I’ve never related to anyone less.
Rompers are cute and all until you have to pee in a public bathroom. There’s no cute way to execute that. You’re now in an episode of naked and afraid.
Kid: Mom, the demon in my closet wants pizza or else it will kill us all
Me: The demon in your closet got pizza money?
I’m sick of everybody in this house.
-me, who lives alone.
I hired a person to randomly show up throughout the day and put baskets of bread on my desk.
[slips wedding dj a 5] got any korn
brain: wake up
me: it’s 1:15 am
brain: pick up your phone
me: fine just for a minute
brain: lmao ok
A guy walks into a bear and orders a drink. He didn’t notice my typo. Anyway, he’s dead now.

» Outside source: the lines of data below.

import Summits.MatrixMultiplication.OmegaCensus.STPPSmallPatternKernelSearchX2
import Summits.MatrixMultiplication.OmegaCensus.STPPSmallPatternKernelProduct

/-!
# ω-census, `(2,1,1)^6` is infeasible in `ℤ/2 × ℤ/2 × ℤ/6` — kernel search, part 2 of 9

HONEST FRAMING (pub-omega census; verbatim): lottery ticket; floor = certified bounds/negative ranges.
Census STRUCTURE bookkeeping of the STPP track (seat pub-omega-eng2 = ENG2, gen 33, on the kernel engine + reflection of seat
pub-omega-stpp-3 gen 23; STRUCTURE row B5, the threshold column `T1(H) = max {k : (2,1,1)^k ⊆ H}`, lower side of the
`k = 6` ORDER LAW `(2,1,1)⁶ ⊆ G ↔ 30 ≤ |G|`), not progress on `ω`: small patterns in small groups bound no exponent.

Chunks of the kernel mask search `STPP211Neg.search2 (prodGC 2 (prodGC 2 (zcode 6))) 6` (`decide +kernel`; ≈ 203 s of kernel time predicted);
assembled in `STPPSmallPatternNone211K6P2x2x6.lean`.  Chunk entries `(d, x1, x2)`: representative `d` of `A₀ = {0, d}`, FIRST-level exclusion mask `x1`, SECOND-level exclusion mask `x2` (`STPPSmallPatternKernelSearchX2.lean`).

References: H. Cohn, R. Kleinberg, B. Szegedy, C. Umans, FOCS 2005 (arXiv:math/0511460), Def. 5.1.  Record: pub-omega HOME
`pub-omega-eng2-g33/results/none6/` (ENG2's C mirror `k211c.c` of the kernel tree — validated against stpp-3's Python mirror
`k211v3.py` on the landed `k = 5` cells to the translation count — gives COMPLETE NONE on this cell with 11864525 mask
translations; per-`(d,c₁,c₂)` cost tables, planner `plan6.py`; farm calibration 129 µs per translation; not used by the proofs).
-/

set_option Elab.async false  -- several kernel pieces: elaborate sequentially (memory)

namespace Summit.MatrixMultiplication.OmegaCensus

namespace STPP211Neg

/-- Chunk list 2 of `ℤ/2 × ℤ/2 × ℤ/6`, `k = 6` (564716 mask translations in the mirror ≈ 73 s predicted). -/
def P2_2_6k6.ch2 : List (ℕ × ℕ × ℕ) :=
  [(1, 16777167, 0)]

/-- Kernel search over chunk list 2 of `ℤ/2 × ℤ/2 × ℤ/6`, `k = 6`. -/
theorem P2_2_6k6.s2 : search2 (prodGC 2 (prodGC 2 (zcode 6))) 6 P2_2_6k6.ch2 = true := by
  decide +kernel

/-- Chunk list 3 of `ℤ/2 × ℤ/2 × ℤ/6`, `k = 6` (372949 mask translations in the mirror ≈ 48 s predicted). -/
def P2_2_6k6.ch3 : List (ℕ × ℕ × ℕ) :=
  [(1, 16777151, 0)]

/-- Kernel search over chunk list 3 of `ℤ/2 × ℤ/2 × ℤ/6`, `k = 6`. -/
theorem P2_2_6k6.s3 : search2 (prodGC 2 (prodGC 2 (zcode 6))) 6 P2_2_6k6.ch3 = true := by
  decide +kernel

/-- Chunk list 4 of `ℤ/2 × ℤ/2 × ℤ/6`, `k = 6` (633982 mask translations in the mirror ≈ 82 s predicted). -/
def P2_2_6k6.ch4 : List (ℕ × ℕ × ℕ) :=
  [(1, 16776831, 0)]

/-- Kernel search over chunk list 4 of `ℤ/2 × ℤ/2 × ℤ/6`, `k = 6`. -/
theorem P2_2_6k6.s4 : search2 (prodGC 2 (prodGC 2 (zcode 6))) 6 P2_2_6k6.ch4 = true := by
  decide +kernel

/-- The chunk lists of this part, concatenated. -/
def P2_2_6k6.part2 : List (ℕ × ℕ × ℕ) :=
  P2_2_6k6.ch2 ++ P2_2_6k6.ch3 ++ P2_2_6k6.ch4

/-- The kernel search over this part's chunks (assembled). -/
theorem P2_2_6k6.ps2 : search2 (prodGC 2 (prodGC 2 (zcode 6))) 6 P2_2_6k6.part2 = true := by
  simp only [P2_2_6k6.part2, search2_append, P2_2_6k6.s2, P2_2_6k6.s3, P2_2_6k6.s4, Bool.and_self]

end STPP211Neg

end Summit.MatrixMultiplication.OmegaCensus
import Mathlib.RepresentationTheory.Homological.GroupCohomology.LowDegree
import Mathlib.LinearAlgebra.Projection
import Literature.AlgebraicGeometry.HodgeTheory.LocallyTrivialExtensionClasses
import Summits.HodgeConjecture.HodgeConjecture.Theorems.LinearSystemTorelliLocalTubeSpanDirectSum

/-!
# Route LinearSystemTorelli — crux `LocalTubeSpan` (stmt-HodgeConjecture-2490): cyclic detection and a central splitting

Helper file (`--supports stmt-HodgeConjecture-2490`, line `Sketch` of the crux chain, cycle 5,
stub `stub_centralSplit`).  The line reduces the crux ("local Schnell theorem", C. Schnell,
*Primitive cohomology and the tube mapping*, Math. Z. 268 (2010) §3, §7) to CYCLIC DETECTION:
injectivity of Schnell's third map `evalCoinv A : H¹(G, A) → ∏_{g ∈ G} A/(g - 1)A`, i.e. every
*undetected* `1`-cocycle `φ` (`φ g ∈ (g - 1)A` for all `g`) is a coboundary.  This file is a
PORTABILITY lemma for a CENTRAL element `z ∈ G` (geometrically: a central pencil loop, or `-1` in
the monodromy group):

* `localTubeSpan_centralSplit` — if `z` is central and `A = W₁ ⊕ W₂` with `W₁ = ker (z - 1) = A^z`
  and `W₂ = (z - 1)A`, then the third map of `A` is injective iff the third map of the (stable)
  subrepresentation `A^z` is.

Proof.  Both summands are `G`-stable because `ρ(g)` commutes with `ρ(z) - 1`
(`localTubeSpan_centralSplit_range_le_comap`), so the landed direct-sum portability
`localTubeSpan_injective_evalCoinv_iff_of_isCompl` (file `…LocalTubeSpanDirectSum`) splits
detection for `A` into detection for `W₁` and for `W₂`; and detection for `W₂` is automatic since
`H¹(G, (z - 1)A) = 0` (`localTubeSpan_centralSplit_exists_of_cocycles₁`): for a `1`-cocycle `ψ`
of `W₂`, comparing `ψ(zg) = z·ψ(g) + ψ(z)` with `ψ(gz) = g·ψ(z) + ψ(g)` gives
`(z - 1)ψ(g) = (g - 1)ψ(z)` (`localTubeSpan_centralSplit_cocycle_comm`); `z - 1` is injective on
`W₂` (its kernel there is `W₁ ⊓ W₂ = 0`, `localTubeSpan_centralSplit_eq_of_sub_eq`) and
`ψ(z) = (z - 1)u` for some `u ∈ W₂` (`(z - 1)A = (z - 1)(W₁ ⊕ W₂) = (z - 1)W₂`,
`localTubeSpan_centralSplit_exists_sub_eq`), whence `(z - 1)ψ(g) = (g - 1)(z - 1)u = (z - 1)(g - 1)u`
and `ψ(g) = (g - 1)u = g·u - u` is a coboundary.  Consequence drawn by the lead: if `-1 ∈ ρ(G)`
(`W₁ = 0`) then `H¹ = 0` and Schnell's Prop. 12 needs no Janssen input.  Pure group cohomology
over Mathlib (`groupCohomology.cocycles₁`, `mem_cocycles₁_iff`, `Representation.subrepresentation`)
and the tree's vocabulary (`evalCoinv`, `subOneRange`); no named facts, no geometry.
-/

-- `Summit.HodgeConjecture.HodgeConjecture.Theorems` is the mandated namespace (single-conjunct summit:
-- Sub = Summit), which `linter.dupNamespace` flags on every declaration; the lakefile turns the
-- linter off tree-wide (weak option), restated here so stand-alone elaboration is warning-free too.
set_option linter.dupNamespace false

noncomputable section

open CategoryTheory groupCohomology
open Literature.AlgebraicGeometry.HodgeTheory

namespace Summit.HodgeConjecture.HodgeConjecture.Theorems

universe u

variable {k G : Type u} [Field k] [Group G] (A : Rep k G)

/-! ### A central element: commutation and stability of `(z - 1)A` -/

/-- For a central `z ∈ G`, `ρ(z)` commutes with every `ρ(g)`. [folklore] -/
theorem localTubeSpan_centralSplit_rho_comm (z : G) (hz : ∀ g : G, g * z = z * g) (g : G)
    (x : A.V) : A.ρ z (A.ρ g x) = A.ρ g (A.ρ z x) := by
  change (A.ρ z * A.ρ g) x = (A.ρ g * A.ρ z) x
  rw [← map_mul, ← map_mul, hz g]

/-- For a central `z ∈ G`, the submodule `(z - 1)A = range (ρ(z) - id)` is `G`-stable:
`g·(z·x - x) = z·(g·x) - g·x`. [folklore] -/
theorem localTubeSpan_centralSplit_range_le_comap (z : G) (hz : ∀ g : G, g * z = z * g) (g : G) :
    LinearMap.range (A.ρ z - LinearMap.id) ≤
      (LinearMap.range (A.ρ z - LinearMap.id)).comap (A.ρ g) := by
  rintro _ ⟨x, rfl⟩
  rw [Submodule.mem_comap, LinearMap.mem_range]
  refine ⟨A.ρ g x, ?_⟩
  simp only [LinearMap.sub_apply, LinearMap.id_apply, map_sub]
  rw [localTubeSpan_centralSplit_rho_comm A z hz g x]

/-! ### `z - 1` is bijective on the complement of `ker (z - 1)` -/

/-- If `A = ker (z - 1) ⊕ W₂` then `z - 1` is injective on `W₂`: its kernel there is
`ker (z - 1) ⊓ W₂ = 0`. [folklore] -/
theorem localTubeSpan_centralSplit_eq_of_sub_eq (z : G) (W₁ W₂ : Submodule k A.V)
    (hW₁ : W₁ = LinearMap.ker (A.ρ z - LinearMap.id)) (hc : IsCompl W₁ W₂)
    {w w' : A.V} (hw : w ∈ W₂) (hw' : w' ∈ W₂) (h : A.ρ z w - w = A.ρ z w' - w') :
    w = w' := by
  rw [← sub_eq_zero]
  refine Submodule.disjoint_def.1 hc.disjoint _ ?_ (W₂.sub_mem hw hw')
  rw [hW₁, LinearMap.mem_ker, LinearMap.sub_apply, LinearMap.id_apply, map_sub, sub_sub_sub_comm,
    h, sub_self]

/-- If `A = ker (z - 1) ⊕ W₂` then `(z - 1)A = (z - 1)W₂`: every `(z - 1)x` is `(z - 1)u` with
`u ∈ W₂` (the `W₂`-component of `x`). [folklore] -/
theorem localTubeSpan_centralSplit_exists_sub_eq (z : G) (W₁ W₂ : Submodule k A.V)
    (hW₁ : W₁ = LinearMap.ker (A.ρ z - LinearMap.id)) (hc : IsCompl W₁ W₂) {y : A.V}
    (hy : y ∈ LinearMap.range (A.ρ z - LinearMap.id)) :
    ∃ u ∈ W₂, A.ρ z u - u = y := by
  obtain ⟨x, rfl⟩ := hy
  have hx : x ∈ W₁ ⊔ W₂ := by
    rw [hc.sup_eq_top]
    exact Submodule.mem_top
  obtain ⟨x₁, hx₁, x₂, hx₂, rfl⟩ := Submodule.mem_sup.1 hx
  refine ⟨x₂, hx₂, ?_⟩
  rw [hW₁, LinearMap.mem_ker] at hx₁
  rw [map_add, hx₁, zero_add, LinearMap.sub_apply, LinearMap.id_apply]

/-! ### `H¹(G, (z - 1)A) = 0` for a central `z` -/

/-- For a central `z` and a `1`-cocycle `ψ` of a `G`-stable submodule `W ≤ A`:
`(z - 1)ψ(g) = (g - 1)ψ(z)` in `A` (compare `ψ(zg) = z·ψ(g) + ψ(z)` with
`ψ(gz) = g·ψ(z) + ψ(g)`). [folklore] -/
theorem localTubeSpan_centralSplit_cocycle_comm (z : G) (hz : ∀ g : G, g * z = z * g)
    (W : Submodule k A.V) (hW : ∀ g : G, W ≤ W.comap (A.ρ g))
    (ψ : cocycles₁ (Rep.of (A.ρ.subrepresentation W hW))) (g : G) :
    A.ρ z ((ψ g : W) : A.V) - ψ g = A.ρ g ((ψ z : W) : A.V) - ψ z := by
  have e : ψ (z * g) = ψ (g * z) := by rw [hz g]
  rw [(mem_cocycles₁_iff ψ).1 ψ.2 z g, (mem_cocycles₁_iff ψ).1 ψ.2 g z] at e
  have e' : A.ρ z ((ψ g : W) : A.V) + ψ z = A.ρ g ((ψ z : W) : A.V) + ψ g :=
    congrArg Subtype.val e
  rw [sub_eq_sub_iff_add_eq_add]
  exact e'

/-- **`H¹(G, (z - 1)A) = 0` for a central `z` with `A = ker (z - 1) ⊕ (z - 1)A`.**  Every
`1`-cocycle `ψ` of the subrepresentation `W₂ = (z - 1)A` is a coboundary: write `ψ(z) = (z - 1)u`
with `u ∈ W₂`; then `(z - 1)ψ(g) = (g - 1)ψ(z) = (g - 1)(z - 1)u = (z - 1)(g - 1)u`, and `z - 1`
is injective on `W₂`, so `ψ(g) = g·u - u`. [folklore] -/
theorem localTubeSpan_centralSplit_exists_of_cocycles₁ (z : G) (hz : ∀ g : G, g * z = z * g)
    (W₁ W₂ : Submodule k A.V)
    (hW₁ : W₁ = LinearMap.ker (A.ρ z - LinearMap.id))
    (hW₂ : W₂ = LinearMap.range (A.ρ z - LinearMap.id))
    (h₂ : ∀ g : G, W₂ ≤ W₂.comap (A.ρ g)) (hc : IsCompl W₁ W₂)
    (ψ : cocycles₁ (Rep.of (A.ρ.subrepresentation W₂ h₂))) :
    ∃ u : W₂, ∀ g : G, A.ρ.subrepresentation W₂ h₂ g u - u = ψ g := by
  -- `ψ z ∈ W₂ = (z - 1)A` is `(z - 1)u` with `u ∈ W₂`
  obtain ⟨u, hu, hψz⟩ :=
    localTubeSpan_centralSplit_exists_sub_eq A z W₁ W₂ hW₁ hc (hW₂.le (ψ z).2)
  refine ⟨⟨u, hu⟩, fun g => Subtype.ext ?_⟩
  -- read in `A`: `g·u - u = ψ g`, by injectivity of `z - 1` on `W₂`
  change A.ρ g u - u = ((ψ g : W₂) : A.V)
  refine localTubeSpan_centralSplit_eq_of_sub_eq A z W₁ W₂ hW₁ hc (W₂.sub_mem (h₂ g hu) hu)
    (ψ g).2 ?_
  rw [localTubeSpan_centralSplit_cocycle_comm A z hz W₂ h₂ ψ g, ← hψz, map_sub, map_sub,
    localTubeSpan_centralSplit_rho_comm A z hz g u]
  abel

/-! ### The central splitting -/

/-- **Cyclic detection and a central splitting** (stub `stub_centralSplit` of the line).  For a
central element `z ∈ G` such that `A = ker (z - 1) ⊕ (z - 1)A` (automatic for `z` of finite
order in characteristic `0`, e.g. `ρ(z) = -1`), Schnell's third map
`H¹(G, A) → ∏_g A/(g - 1)A` is injective iff the third map of the stable subrepresentation
`A^z = ker (z - 1)` is: both summands are `G`-stable (`z` is central), detection splits over the
decomposition (`localTubeSpan_injective_evalCoinv_iff_of_isCompl`), and detection for `(z - 1)A`
is automatic because `H¹(G, (z - 1)A) = 0`
(`localTubeSpan_centralSplit_exists_of_cocycles₁`). [folklore] -/
theorem localTubeSpan_centralSplit (z : G) (hz : ∀ g : G, g * z = z * g) (W₁ W₂ : Submodule k A.V)
    (hW₁ : W₁ = LinearMap.ker (A.ρ z - LinearMap.id))
    (hW₂ : W₂ = LinearMap.range (A.ρ z - LinearMap.id))
    (h₁ : ∀ g : G, W₁ ≤ W₁.comap (A.ρ g)) (hc : IsCompl W₁ W₂) :
    Function.Injective (evalCoinv A) ↔
      Function.Injective (evalCoinv (Rep.of (A.ρ.subrepresentation W₁ h₁))) := by
  -- `(z - 1)A` is `G`-stable because `z` is central
  have h₂ : ∀ g : G, W₂ ≤ W₂.comap (A.ρ g) := fun g => by
    rw [hW₂]
    exact localTubeSpan_centralSplit_range_le_comap A z hz g
  -- detection for `(z - 1)A` is automatic: every cocycle is a coboundary
  have hinj₂ : Function.Injective (evalCoinv (Rep.of (A.ρ.subrepresentation W₂ h₂))) :=
    (localTubeSpan_injective_evalCoinv_iff_forall_cocycles₁ _).2 fun ψ _ =>
      localTubeSpan_centralSplit_exists_of_cocycles₁ A z hz W₁ W₂ hW₁ hW₂ h₂ hc ψ
  rw [localTubeSpan_injective_evalCoinv_iff_of_isCompl A W₁ W₂ h₁ h₂ hc]
  exact ⟨fun h => h.1, fun h => ⟨h, hinj₂⟩⟩

end Summit.HodgeConjecture.HodgeConjecture.Theorems

end
/-! ### §7.3 Line `ewens-pd-kernel`: the kernel `KPD` is an IDENTITY for `(X)` -/

namespace EwensLine

/-! Verbatim copies (from `Lines/ewens-pd-kernel.lean`) of the objects needed to state `KPD`. -/

/-- [line copy] windowed capped count. -/
def windowCount (z w : ℝ) (m : ℕ) : ℕ :=
  m.factorization.sum fun p v => if z < (p : ℝ) ∧ (p : ℝ) ≤ w then min v 2 else 0

/-- [line copy] the `i`-th value as a natural number. -/
def val {k : ℕ} (f : Fin k → ℤ[X]) (i : Fin k) (n : ℕ) : ℕ :=
  ((f i).eval (n : ℤ)).toNat

/-- [line copy] admissible divisor tuples. -/
def admissible (k : ℕ) (θ η : ℝ) (x : ℕ) : Finset (Fin k → ℕ) :=
  (Fintype.piFinset fun _ : Fin k => Icc 1 x).filter fun d =>
    (∏ i, (d i : ℝ)) ≤ (x : ℝ) ^ η ∧ ∀ i, ∀ p ∈ (d i).primeFactors, (p : ℝ) ≤ (x : ℝ) ^ θ

/-- [line copy] the divisor class `A_d(x)`. -/
def divClass {k : ℕ} (f : Fin k → ℤ[X]) (d : Fin k → ℕ) (x : ℕ) : Finset ℕ :=
  (range (x + 1)).filter fun n : ℕ => ∀ i, 0 < (f i).eval (n : ℤ) ∧ ((d i : ℕ) : ℤ) ∣ (f i).eval (n : ℤ)

/-- [line copy] the windowed large-prime count of the system. -/
def sysWindowCount {k : ℕ} (f : Fin k → ℤ[X]) (θ κ : ℝ) (x n : ℕ) : ℕ :=
  ∑ i, windowCount ((x : ℝ) ^ θ) ((x : ℝ) ^ (((f i).natDegree : ℝ) - κ)) (val f i n)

what other people think of me is none of my business. unless it’s bad, then i need to know everything
Her: this isn’t going to work out
Me: *in the kiddie pool in full scuba gear* Why, what’s wrong?
100% of car accidents happen within exactly five miles of something. If you’re within five miles of anything right now, move.
Sexting:
Him: What do you like in the bedroom?
Me: Sleeping.
Him: No, I meant what can I do to make you happy in the bedroom?
Me: Close the door on your way out.
Him: No, I meant…
Me: Also lock the door.
I totally baby-proofed my house, but one still got in.
I once broke up with a guy because he ate half my french fries, and when I get really lonely, I still think about those french fries.
respect that the little drummer boy showed up empty handed and said here’s some noise
Urinal cake? Nah, that’s a pisscuit
ask your insurance company if you’re healthy enough to see a doctor
My body’s check engine light has been on longer than Law and Order
Dance like nobody’s watching except God, the NSA, and Santa Claus.
you just know somebody’s being called by their full name right now
boss: i never got ur email
me: [forgot to send] that’s so weird i’ll resend it now
I know it sounds mean but when I’m mad at my wife and want to lash out, I back into a parking spot at the grocery store when she’s in the passenger seat with cars waiting on her side.
Don’t be that guy that tells people not to be “that guy.”
fire doesn’t get enough credit for being inclusive. it’s always like “hey you wanna come be fire too?”
[At my funeral]
Polite people: Well, he’s in heaven now.
Twitter followers: Let’s not make any assumptions.
Haunted houses are great but have you ever had a deer clear your hood at 55 mph?
“Vintage designer purses are not a retirement plan,” says my accountant while rubbing his temples.
Husband: “They say humans are not meant to multitask.”
Me: *cooking dinner while holding toddler while signing permission slip with foot while shooting lasers from eyes at him* “You don’t say.”
If you think the world is getting more unsafe, violent and unpredictable, the 13th century would like a word with you.